** Records shown follows **
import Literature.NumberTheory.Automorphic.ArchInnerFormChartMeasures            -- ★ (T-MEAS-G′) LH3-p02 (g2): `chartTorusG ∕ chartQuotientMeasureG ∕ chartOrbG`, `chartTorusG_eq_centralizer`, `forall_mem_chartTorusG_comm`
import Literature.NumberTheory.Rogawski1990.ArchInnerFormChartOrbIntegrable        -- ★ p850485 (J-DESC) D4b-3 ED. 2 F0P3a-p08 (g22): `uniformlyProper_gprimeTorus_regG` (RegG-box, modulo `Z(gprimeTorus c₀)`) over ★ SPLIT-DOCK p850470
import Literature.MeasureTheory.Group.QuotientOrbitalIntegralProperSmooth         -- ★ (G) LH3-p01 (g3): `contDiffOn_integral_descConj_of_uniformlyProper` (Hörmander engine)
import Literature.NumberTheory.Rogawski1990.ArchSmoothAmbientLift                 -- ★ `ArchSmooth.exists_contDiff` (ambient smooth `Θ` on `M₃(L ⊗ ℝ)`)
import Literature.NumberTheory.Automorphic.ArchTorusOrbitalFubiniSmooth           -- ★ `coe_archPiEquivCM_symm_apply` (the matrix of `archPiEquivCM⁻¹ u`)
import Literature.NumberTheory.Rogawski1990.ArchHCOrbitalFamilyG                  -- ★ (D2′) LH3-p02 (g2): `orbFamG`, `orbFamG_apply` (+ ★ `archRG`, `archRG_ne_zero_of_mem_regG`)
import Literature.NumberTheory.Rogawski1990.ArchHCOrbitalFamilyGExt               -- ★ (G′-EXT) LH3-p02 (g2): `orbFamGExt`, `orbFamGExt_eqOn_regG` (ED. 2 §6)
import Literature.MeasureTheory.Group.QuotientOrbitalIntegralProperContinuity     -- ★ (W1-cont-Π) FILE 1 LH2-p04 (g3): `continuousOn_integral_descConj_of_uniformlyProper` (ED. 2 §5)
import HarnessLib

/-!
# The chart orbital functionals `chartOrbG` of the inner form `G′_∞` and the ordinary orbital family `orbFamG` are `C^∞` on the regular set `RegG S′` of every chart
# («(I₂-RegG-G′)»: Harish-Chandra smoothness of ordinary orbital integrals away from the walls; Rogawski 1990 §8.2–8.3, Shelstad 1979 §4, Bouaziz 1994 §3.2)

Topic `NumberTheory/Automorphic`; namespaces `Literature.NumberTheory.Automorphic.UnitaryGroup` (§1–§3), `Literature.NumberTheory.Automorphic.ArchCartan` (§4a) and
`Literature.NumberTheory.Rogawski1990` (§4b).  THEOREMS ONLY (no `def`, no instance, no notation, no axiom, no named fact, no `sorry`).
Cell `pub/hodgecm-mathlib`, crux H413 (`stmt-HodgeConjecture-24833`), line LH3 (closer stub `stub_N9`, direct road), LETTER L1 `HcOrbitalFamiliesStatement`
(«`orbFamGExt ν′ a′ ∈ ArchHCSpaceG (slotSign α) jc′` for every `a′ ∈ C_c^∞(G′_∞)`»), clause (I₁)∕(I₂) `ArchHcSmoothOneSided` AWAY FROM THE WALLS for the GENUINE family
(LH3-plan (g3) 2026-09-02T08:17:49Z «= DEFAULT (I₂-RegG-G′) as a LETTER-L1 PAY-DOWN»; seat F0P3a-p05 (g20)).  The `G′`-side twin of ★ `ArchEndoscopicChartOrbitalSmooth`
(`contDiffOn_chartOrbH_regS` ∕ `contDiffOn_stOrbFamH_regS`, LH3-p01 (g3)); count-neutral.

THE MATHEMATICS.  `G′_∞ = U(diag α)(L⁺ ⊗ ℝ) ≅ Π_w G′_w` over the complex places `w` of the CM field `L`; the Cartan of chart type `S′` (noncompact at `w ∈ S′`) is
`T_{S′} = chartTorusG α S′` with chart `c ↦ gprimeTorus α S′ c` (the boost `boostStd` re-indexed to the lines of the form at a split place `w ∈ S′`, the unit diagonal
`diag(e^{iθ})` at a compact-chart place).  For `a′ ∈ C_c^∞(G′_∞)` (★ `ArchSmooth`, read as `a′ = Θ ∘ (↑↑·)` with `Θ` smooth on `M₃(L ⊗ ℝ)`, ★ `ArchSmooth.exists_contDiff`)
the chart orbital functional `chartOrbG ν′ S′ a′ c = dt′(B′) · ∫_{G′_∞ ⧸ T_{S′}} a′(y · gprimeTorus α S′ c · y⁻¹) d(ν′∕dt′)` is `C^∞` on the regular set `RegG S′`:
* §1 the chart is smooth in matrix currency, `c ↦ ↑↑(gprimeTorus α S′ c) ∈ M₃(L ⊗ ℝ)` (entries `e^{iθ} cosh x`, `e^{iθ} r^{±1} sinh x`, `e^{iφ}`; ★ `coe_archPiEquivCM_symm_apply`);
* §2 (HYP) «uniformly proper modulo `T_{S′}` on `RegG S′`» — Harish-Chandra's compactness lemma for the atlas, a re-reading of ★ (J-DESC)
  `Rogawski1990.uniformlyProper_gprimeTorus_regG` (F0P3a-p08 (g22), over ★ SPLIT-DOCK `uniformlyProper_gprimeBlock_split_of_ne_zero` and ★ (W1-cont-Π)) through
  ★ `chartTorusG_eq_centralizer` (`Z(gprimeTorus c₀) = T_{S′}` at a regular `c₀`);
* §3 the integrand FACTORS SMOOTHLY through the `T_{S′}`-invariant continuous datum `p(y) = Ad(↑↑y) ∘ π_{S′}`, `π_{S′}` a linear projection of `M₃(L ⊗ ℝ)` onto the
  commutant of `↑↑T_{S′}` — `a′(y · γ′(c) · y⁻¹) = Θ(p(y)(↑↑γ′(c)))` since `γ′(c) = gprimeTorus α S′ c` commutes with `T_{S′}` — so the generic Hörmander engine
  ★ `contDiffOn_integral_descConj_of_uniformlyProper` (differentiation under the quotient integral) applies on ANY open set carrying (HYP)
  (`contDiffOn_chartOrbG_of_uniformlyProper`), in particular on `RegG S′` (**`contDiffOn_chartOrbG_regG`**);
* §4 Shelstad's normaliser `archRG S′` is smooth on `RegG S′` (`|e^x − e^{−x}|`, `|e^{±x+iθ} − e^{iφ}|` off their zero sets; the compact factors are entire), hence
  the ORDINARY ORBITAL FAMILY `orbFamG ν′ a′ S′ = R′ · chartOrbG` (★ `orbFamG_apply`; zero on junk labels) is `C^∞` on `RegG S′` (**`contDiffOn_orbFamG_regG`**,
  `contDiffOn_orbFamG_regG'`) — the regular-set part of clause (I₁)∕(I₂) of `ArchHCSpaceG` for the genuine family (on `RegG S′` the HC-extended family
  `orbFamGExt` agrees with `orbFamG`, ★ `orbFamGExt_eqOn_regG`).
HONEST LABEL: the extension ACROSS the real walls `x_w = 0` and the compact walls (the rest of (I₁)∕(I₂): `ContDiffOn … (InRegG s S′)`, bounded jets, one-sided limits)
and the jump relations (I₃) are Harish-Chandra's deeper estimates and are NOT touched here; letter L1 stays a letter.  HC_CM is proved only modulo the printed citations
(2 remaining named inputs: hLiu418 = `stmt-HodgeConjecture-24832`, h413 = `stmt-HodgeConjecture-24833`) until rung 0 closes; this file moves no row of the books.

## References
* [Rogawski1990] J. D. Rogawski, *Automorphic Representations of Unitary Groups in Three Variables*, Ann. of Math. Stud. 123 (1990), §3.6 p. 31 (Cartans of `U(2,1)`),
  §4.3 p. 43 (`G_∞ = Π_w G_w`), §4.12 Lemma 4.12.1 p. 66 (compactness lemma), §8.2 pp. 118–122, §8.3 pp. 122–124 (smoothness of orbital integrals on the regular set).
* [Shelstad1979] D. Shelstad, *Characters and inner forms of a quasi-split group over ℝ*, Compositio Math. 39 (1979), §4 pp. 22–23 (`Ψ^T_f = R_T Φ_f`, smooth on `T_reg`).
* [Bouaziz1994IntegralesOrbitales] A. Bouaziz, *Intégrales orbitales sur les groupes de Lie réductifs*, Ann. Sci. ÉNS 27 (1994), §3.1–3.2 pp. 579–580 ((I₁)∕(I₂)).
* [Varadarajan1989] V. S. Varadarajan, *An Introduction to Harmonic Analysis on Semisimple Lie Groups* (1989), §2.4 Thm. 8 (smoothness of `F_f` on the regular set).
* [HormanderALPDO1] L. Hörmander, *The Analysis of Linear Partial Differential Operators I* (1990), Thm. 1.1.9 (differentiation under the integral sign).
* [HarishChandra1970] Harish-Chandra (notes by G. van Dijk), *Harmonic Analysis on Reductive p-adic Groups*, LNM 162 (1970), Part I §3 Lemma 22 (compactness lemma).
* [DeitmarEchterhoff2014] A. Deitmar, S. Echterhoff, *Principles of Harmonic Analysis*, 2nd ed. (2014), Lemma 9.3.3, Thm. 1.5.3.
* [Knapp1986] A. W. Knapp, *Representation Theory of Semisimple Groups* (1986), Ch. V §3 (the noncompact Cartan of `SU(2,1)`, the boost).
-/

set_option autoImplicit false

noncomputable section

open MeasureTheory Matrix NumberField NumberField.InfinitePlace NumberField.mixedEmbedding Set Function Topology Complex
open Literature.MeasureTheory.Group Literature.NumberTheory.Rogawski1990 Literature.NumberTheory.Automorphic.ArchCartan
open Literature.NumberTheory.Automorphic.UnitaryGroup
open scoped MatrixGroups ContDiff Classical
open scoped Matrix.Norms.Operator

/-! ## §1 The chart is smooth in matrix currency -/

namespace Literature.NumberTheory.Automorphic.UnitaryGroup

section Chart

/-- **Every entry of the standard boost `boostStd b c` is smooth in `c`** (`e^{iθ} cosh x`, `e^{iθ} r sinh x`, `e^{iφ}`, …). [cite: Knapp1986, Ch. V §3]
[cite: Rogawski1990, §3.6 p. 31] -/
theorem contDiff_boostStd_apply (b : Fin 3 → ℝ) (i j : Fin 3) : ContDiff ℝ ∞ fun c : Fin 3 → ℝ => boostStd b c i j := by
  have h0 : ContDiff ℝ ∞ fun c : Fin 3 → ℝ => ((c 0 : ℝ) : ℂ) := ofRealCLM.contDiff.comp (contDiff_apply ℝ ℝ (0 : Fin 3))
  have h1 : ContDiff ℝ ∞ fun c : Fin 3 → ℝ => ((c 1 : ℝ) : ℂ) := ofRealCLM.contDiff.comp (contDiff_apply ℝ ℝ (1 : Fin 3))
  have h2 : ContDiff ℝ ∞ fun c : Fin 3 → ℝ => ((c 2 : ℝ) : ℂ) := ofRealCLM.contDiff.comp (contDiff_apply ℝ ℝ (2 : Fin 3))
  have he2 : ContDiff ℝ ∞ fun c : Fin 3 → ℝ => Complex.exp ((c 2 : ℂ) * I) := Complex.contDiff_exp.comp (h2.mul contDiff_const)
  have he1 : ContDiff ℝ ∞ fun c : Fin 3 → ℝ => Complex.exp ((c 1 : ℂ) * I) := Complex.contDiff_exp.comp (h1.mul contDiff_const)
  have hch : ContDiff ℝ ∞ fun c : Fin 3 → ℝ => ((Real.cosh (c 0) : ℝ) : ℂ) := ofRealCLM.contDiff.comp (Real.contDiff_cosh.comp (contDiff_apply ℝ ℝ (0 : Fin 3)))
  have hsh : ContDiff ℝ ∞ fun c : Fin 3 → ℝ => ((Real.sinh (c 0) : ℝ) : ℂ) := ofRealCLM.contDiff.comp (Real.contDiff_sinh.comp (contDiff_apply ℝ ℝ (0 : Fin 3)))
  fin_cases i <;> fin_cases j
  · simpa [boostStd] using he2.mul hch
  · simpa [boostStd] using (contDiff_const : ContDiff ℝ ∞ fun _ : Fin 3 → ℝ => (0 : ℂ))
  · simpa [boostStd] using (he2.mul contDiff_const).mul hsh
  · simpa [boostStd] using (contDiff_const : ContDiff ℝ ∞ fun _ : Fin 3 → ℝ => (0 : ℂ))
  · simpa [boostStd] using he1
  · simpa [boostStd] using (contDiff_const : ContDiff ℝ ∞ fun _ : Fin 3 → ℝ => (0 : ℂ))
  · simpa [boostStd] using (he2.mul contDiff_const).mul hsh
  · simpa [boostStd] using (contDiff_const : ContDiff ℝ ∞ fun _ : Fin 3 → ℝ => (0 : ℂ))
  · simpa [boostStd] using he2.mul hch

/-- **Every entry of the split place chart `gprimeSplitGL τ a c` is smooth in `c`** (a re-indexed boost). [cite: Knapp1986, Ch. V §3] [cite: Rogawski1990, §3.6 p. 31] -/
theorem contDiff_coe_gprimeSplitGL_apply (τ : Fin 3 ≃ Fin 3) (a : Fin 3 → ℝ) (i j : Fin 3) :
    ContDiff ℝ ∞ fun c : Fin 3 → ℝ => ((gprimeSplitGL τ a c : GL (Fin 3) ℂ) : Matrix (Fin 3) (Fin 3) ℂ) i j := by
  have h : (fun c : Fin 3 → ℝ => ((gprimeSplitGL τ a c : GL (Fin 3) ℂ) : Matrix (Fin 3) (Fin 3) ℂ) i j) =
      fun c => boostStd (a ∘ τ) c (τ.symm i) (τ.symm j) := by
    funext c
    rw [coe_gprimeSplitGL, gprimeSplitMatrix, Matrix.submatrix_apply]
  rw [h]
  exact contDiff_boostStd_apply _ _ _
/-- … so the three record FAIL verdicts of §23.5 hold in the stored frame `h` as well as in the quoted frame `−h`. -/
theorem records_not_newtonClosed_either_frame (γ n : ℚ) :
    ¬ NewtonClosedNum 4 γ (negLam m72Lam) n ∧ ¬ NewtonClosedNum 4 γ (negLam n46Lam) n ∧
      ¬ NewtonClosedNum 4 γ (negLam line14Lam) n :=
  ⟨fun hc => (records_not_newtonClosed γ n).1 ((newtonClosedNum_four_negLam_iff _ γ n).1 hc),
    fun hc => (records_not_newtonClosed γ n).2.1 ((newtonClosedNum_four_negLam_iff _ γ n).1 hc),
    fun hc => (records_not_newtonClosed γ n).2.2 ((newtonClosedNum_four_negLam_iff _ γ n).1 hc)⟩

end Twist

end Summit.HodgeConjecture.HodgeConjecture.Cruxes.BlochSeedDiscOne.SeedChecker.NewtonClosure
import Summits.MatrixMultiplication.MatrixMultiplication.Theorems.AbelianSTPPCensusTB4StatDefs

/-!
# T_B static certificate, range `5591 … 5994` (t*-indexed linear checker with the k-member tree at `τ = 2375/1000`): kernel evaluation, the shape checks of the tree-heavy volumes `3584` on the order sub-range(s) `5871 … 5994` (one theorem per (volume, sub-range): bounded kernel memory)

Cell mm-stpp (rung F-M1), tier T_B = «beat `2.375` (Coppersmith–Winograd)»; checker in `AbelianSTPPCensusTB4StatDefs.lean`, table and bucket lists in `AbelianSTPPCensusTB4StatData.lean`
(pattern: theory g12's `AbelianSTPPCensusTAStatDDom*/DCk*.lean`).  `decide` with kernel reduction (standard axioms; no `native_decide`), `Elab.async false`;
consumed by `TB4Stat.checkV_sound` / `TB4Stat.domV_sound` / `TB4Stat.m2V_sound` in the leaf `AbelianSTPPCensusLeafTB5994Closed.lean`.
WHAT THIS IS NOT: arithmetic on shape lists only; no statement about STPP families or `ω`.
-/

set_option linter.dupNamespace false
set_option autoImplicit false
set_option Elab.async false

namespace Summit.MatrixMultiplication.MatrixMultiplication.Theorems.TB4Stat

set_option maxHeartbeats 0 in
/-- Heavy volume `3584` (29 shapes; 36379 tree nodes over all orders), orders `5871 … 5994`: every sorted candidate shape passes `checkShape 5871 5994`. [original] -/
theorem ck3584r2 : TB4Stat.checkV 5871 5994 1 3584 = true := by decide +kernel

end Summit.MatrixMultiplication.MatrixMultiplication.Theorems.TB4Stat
** End of Records shown **
Your task >>
Among the lines of the records, copy out each one that contains the word "ArchHCSpaceG".

Answer section >>
(«`orbFamGExt ν′ a′ ∈ ArchHCSpaceG (slotSign α) jc′` for every `a′ ∈ C_c^∞(G′_∞)`»), clause (I₁)∕(I₂) `ArchHcSmoothOneSided` AWAY FROM THE WALLS for the GENUINE family
  `contDiffOn_orbFamG_regG'`) — the regular-set part of clause (I₁)∕(I₂) of `ArchHCSpaceG` for the genuine family (on `RegG S′` the HC-extended family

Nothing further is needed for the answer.